What does it have the others don't? High-octane action? You gotta be kidding! It's about two guys playing chess! Accessibility? Forget about it! It's two-and-a-half hours of Cold War politics and recitative operatics! Eye-popping dance routines? Not unless King's Knight to Queen Four is your idea of innovative choreography! So, why, Callum? Why Chess?
Ultimately a director takes on Chess for the same reason one plays it: for the challenge. Set at the height of the Cold War, the musical deals with a USA versus USSR grandmaster grudge match. There is almost no dialogue, and on the whole it is characterised by an angry, heavily cerebral tone which rarely lets up. Tim Rice described it as one of the hardest things he ever worked on. And you know what? Despite all that, Shipton's Chess was brilliant.
The monochrome set provides a bold and striking aesthetic for the cast to work within, and the opening set piece, featuring the chorus hidden behind white masks, is a powerful, uncompromising statement of intent.

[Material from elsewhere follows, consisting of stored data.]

import Mathlib
import Literature.Probability.MarkovChains.TotalVariation
import Summits.Ventures.LatticeQCDFlow.Exactness.FlowMCMC
import Summits.Ventures.LatticeQCDFlow.Exactness.JarzynskiFinite
import Summits.Ventures.LatticeQCDFlow.Exactness.QuasiStaticDissipation
import Summits.Ventures.LatticeQCDFlow.Exactness.ThermodynamicIntegration
import Summits.Ventures.LatticeQCDFlow.Scaling.AcceptancePinskerFloor
import Summits.Ventures.LatticeQCDFlow.Scaling.AcceptanceTransfer

/-!
# LatticeQCDFlow / Scaling — acceptance transfer along a LINEAR Gibbs ladder `S_c = S₀ + c·A`:
# the carried acceptance degrades at most linearly in the coupling step, with slope `√(sup Var A)`

HONEST FRAMING: exact (Metropolis-corrected) sampling algorithms for lattice gauge theory;
figures of merit are autocorrelation/cost numbers at stated couplings and volumes; no
continuum-physics claim.

Venture `LatticeQCDFlow` (cell pub-lqcd), topic `Scaling`; FANOUT row 3 (`s0-u1-a`, S0-B
implementation A, GEN-5).  NEW WORK of the cell, not a published result; NO definition is
introduced.  Continuation of row 3's `Scaling/AcceptanceTransfer.lean` (`accRate_gibbs_transfer`:
`acc(π_{S₁}, q) ≥ acc(π_{S₀}, q) − √J(π_{S₀}, π_{S₁})` for ANY normalised model `q`) in the tree's
vocabulary for linear protocols — `Exactness.linAction S₀ A c = S₀ + c·A`, `meanD S₀ A c = ⟨A⟩_c`,
`varD S₀ A c = Var_c(A)` (`Exactness/QuasiStaticDissipation`, `Exactness/ThermodynamicIntegration`,
row 8) — using the tree's fluctuation–response identity `meanD_sub_eq_integral`
(`⟨A⟩_b − ⟨A⟩_a = −∫_a^b Var_c(A) dc`).

## Content

* `accRate_sub_two_mul_tvDist_le_accRate_right` — the model-slot twin of the target-slot floor of
  `Scaling/AcceptanceTransfer` (`acc(p, q') ≥ acc(p, q) − 2‖q − q'‖_TV`, by `accRate_comm`): moving
  the model — e.g. from one training checkpoint to the next — by `‖q − q'‖_TV` costs at most twice
  that in equilibrium acceptance.
* `jeffreys_linAction_eq`, `jeffreys_linAction_eq_integral` — along the linear family the Jeffreys
  sum between the laws at couplings `a`, `b` is `(b − a)(⟨A⟩_a − ⟨A⟩_b) = (b − a)·∫_a^b Var_c(A) dc`.
* **`accRate_linAction_transfer`** — `acc(π_b, q) ≥ acc(π_a, q) − √((b − a)(⟨A⟩_a − ⟨A⟩_b))`.
* **`accRate_linAction_transfer_of_varD_le` (the carried-acceptance WINDOW LAW)** — if
  `Var_c(A) ≤ σ²` for every `c` between `a` and `b`, then for ANY non-negative normalised model `q`:
  `acc(π_b, q) ≥ acc(π_a, q) − |b − a|·√σ²`.

Reading (value-free; no number of record moves, nothing is re-scored): for an extensive ladder
observable (`A` = a sum over `V` plaquettes, `Var_c A = V·χ_c`) the acceptance a trained flow is
GUARANTEED to keep when re-used, un-retrained, at a coupling `|b − a|` away is its own minus at most
`|b − a|·√(V·sup χ)`: the carried-acceptance window `|b − a| ≲ Δacc/√(V·χ)` shrinks like `V^{−1/2}`,
the acceptance twin of the reweighting window of `Scaling/AnnealingStepLaw` (`ess_step_le`, T2-AA).
A unit step in `β` at `16²` lies far outside any such window — the warm start of a bootstrapped
training ladder (arm A: weights trained at β = 3 initialising β ∈ {1, 2, 4, 5, 6}) carries no
acceptance guarantee at that step size, and each rung has to be re-trained, as the protocol did.
NOT CLAIMED: any value of `χ`, `V`, `σ²` or of an acceptance of ours; that the slope `√σ²` is
optimal; anything about `τ_int`, ESS or per-sector weights; the sampling error of a finite-sample
acceptance monitor (the law concerns the equilibrium expectation `accRate`).

Elementary (`[folklore]`-level); farm `lean check` rc 0, no `sorry`.
-/

namespace Summit.Ventures.LatticeQCDFlow.Theory2

open Finset
open Literature.Probability.MarkovChains
open Summit.Ventures.LatticeQCDFlow.Exactness

variable {X : Type*} [Fintype X]

/-- **Transfer floor, model slot (readable form).**  `acc(p, q') ≥ acc(p, q) − 2‖q − q'‖_TV` for a
non-negative normalised target `p` and normalised models `q`, `q'`. [folklore] -/
theorem accRate_sub_two_mul_tvDist_le_accRate_right {p q q' : X → ℝ} (hp : ∀ x, 0 ≤ p x)
    (hp1 : ∑ x, p x = 1) (hq1 : ∑ x, q x = 1) (hq'1 : ∑ x, q' x = 1) :
    accRate p q - 2 * tvDist q q' ≤ accRate p q' := by
  rw [accRate_comm p q, accRate_comm p q']
  exact accRate_sub_two_mul_tvDist_le_accRate hq1 hq'1 hp hp1

/-! ### The linear ladder `S_c = S₀ + c·A` -/

/-- Along the linear family `S_c = S₀ + c·A` the Jeffreys sum between the laws at couplings `a`
and `b` is `(b − a)(⟨A⟩_a − ⟨A⟩_b)`. [folklore] -/
theorem jeffreys_linAction_eq [Nonempty X] (S₀ A : X → ℝ) (a b : ℝ) :
    ∑ x, (gibbsLaw (linAction S₀ A a) x - gibbsLaw (linAction S₀ A b) x) *
        (linAction S₀ A b x - linAction S₀ A a x) =
      (b - a) * (meanD S₀ A a - meanD S₀ A b) := by
  simp only [meanD, gibbsMean, linAction]
  rw [mul_sub, mul_sum, mul_sum, ← sum_sub_distrib]
  exact sum_congr rfl fun x _ => by ring

/-- … and by fluctuation–response (`meanD_sub_eq_integral`: `⟨A⟩_b − ⟨A⟩_a = −∫_a^b Var_c(A) dc`)
it is `(b − a)·∫_a^b Var_c(A) dc`. [folklore] -/
theorem jeffreys_linAction_eq_integral [Nonempty X] (S₀ A : X → ℝ) (a b : ℝ) :
    ∑ x, (gibbsLaw (linAction S₀ A a) x - gibbsLaw (linAction S₀ A b) x) *
        (linAction S₀ A b x - linAction S₀ A a x) =
      (b - a) * ∫ c in a..b, varD S₀ A c := by
  rw [jeffreys_linAction_eq, show meanD S₀ A a - meanD S₀ A b = -(meanD S₀ A b - meanD S₀ A a) by
    ring, meanD_sub_eq_integral, neg_neg]

/-- **Acceptance transfer along a linear ladder step.**  For `S_c = S₀ + c·A` and ANY non-negative
normalised model `q`:  `acc(π_b, q) ≥ acc(π_a, q) − √((b − a)(⟨A⟩_a − ⟨A⟩_b))`. [folklore] -/
theorem accRate_linAction_transfer [Nonempty X] (S₀ A : X → ℝ) (a b : ℝ) {q : X → ℝ}
    (hq : ∀ x, 0 ≤ q x) (hq1 : ∑ x, q x = 1) :
    accRate (gibbsLaw (linAction S₀ A a)) q -
        Real.sqrt ((b - a) * (meanD S₀ A a - meanD S₀ A b)) ≤
      accRate (gibbsLaw (linAction S₀ A b)) q := by
  have key := accRate_gibbs_transfer (linAction S₀ A a) (linAction S₀ A b) hq hq1
  rwa [jeffreys_linAction_eq] at key

/-- **The carried-acceptance WINDOW LAW.**  For `S_c = S₀ + c·A`: if the variance of the ladder
observable is at most `σ²` at every coupling between `a` and `b`, then for ANY non-negative
normalised model `q`
`acc(π_b, q) ≥ acc(π_a, q) − |b − a|·√σ²` — the acceptance guaranteed to survive a ladder step
degrades at most linearly in the step, with slope `√(sup Var A)` (`= √(V·χ)` for an extensive `A`).
[folklore] -/
theorem accRate_linAction_transfer_of_varD_le [Nonempty X] (S₀ A : X → ℝ) {a b σ2 : ℝ}
    (hV : ∀ c ∈ Set.uIcc a b, varD S₀ A c ≤ σ2) {q : X → ℝ} (hq : ∀ x, 0 ≤ q x)
    (hq1 : ∑ x, q x = 1) :
    accRate (gibbsLaw (linAction S₀ A a)) q - |b - a| * Real.sqrt σ2 ≤
      accRate (gibbsLaw (linAction S₀ A b)) q := by
  have key := accRate_gibbs_transfer (linAction S₀ A a) (linAction S₀ A b) hq hq1
  rw [jeffreys_linAction_eq_integral] at key
  have hσ : 0 ≤ σ2 := (varD_nonneg S₀ A a).trans (hV a Set.left_mem_uIcc)
  -- `|∫_a^b Var_c dc| ≤ σ² |b − a|`
  have hI : |∫ c in a..b, varD S₀ A c| ≤ σ2 * |b - a| := by
    have h := intervalIntegral.norm_integral_le_of_norm_le_const (a := a) (b := b) (C := σ2)
      (f := varD S₀ A) fun c hc => by
        rw [Real.norm_eq_abs, abs_of_nonneg (varD_nonneg S₀ A c)]
        exact hV c (Set.uIoc_subset_uIcc hc)
    simpa only [Real.norm_eq_abs] using h
  -- hence `J ≤ σ² (b − a)²` and `√J ≤ |b − a| √σ²`
  have hJ : (b - a) * ∫ c in a..b, varD S₀ A c ≤ σ2 * (b - a) ^ 2 :=
    calc (b - a) * ∫ c in a..b, varD S₀ A c
        ≤ |(b - a) * ∫ c in a..b, varD S₀ A c| := le_abs_self _
      _ = |b - a| * |∫ c in a..b, varD S₀ A c| := abs_mul _ _
      _ ≤ |b - a| * (σ2 * |b - a|) := mul_le_mul_of_nonneg_left hI (abs_nonneg _)
      _ = σ2 * (b - a) ^ 2 := by rw [← sq_abs (b - a)]; ring
  have hsqrt : Real.sqrt ((b - a) * ∫ c in a..b, varD S₀ A c) ≤ |b - a| * Real.sqrt σ2 :=
    calc Real.sqrt ((b - a) * ∫ c in a..b, varD S₀ A c)
        ≤ Real.sqrt (σ2 * (b - a) ^ 2) := Real.sqrt_le_sqrt hJ
      _ = Real.sqrt σ2 * |b - a| := by rw [Real.sqrt_mul hσ, Real.sqrt_sq_eq_abs]
      _ = |b - a| * Real.sqrt σ2 := mul_comm _ _
  linarith

end Summit.Ventures.LatticeQCDFlow.Theory2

The current political climate adds weight to the theme of conflict between East and West which the play has probably lacked for ten years; American master Freddie is violent, arrogant, prone to thoughtless knee-jerk reactions, every bit the cowboy neo-conservative.
O'Connell's use of the large projection screen is highly imaginative, the moving footage being simply great video art in its own right. John Hall's Alexander Molokov is superb, a wire-tapping KGB ogre in an expensive suit, while Juliet Waters' performance as Florence Vassey is stunning.
Special praise must go to the band, which deals with the shifting musical score - disco, rock, jazz - excellently. Where the songs are good, they're very good; Abba's Benny and Bjorn wrote the music, and I Know Him So Well is a stone cold Broadway classic. This is a serious piece of musical theatre, and it has taken a lot of guts to tackle it on its own terms. Checkmate.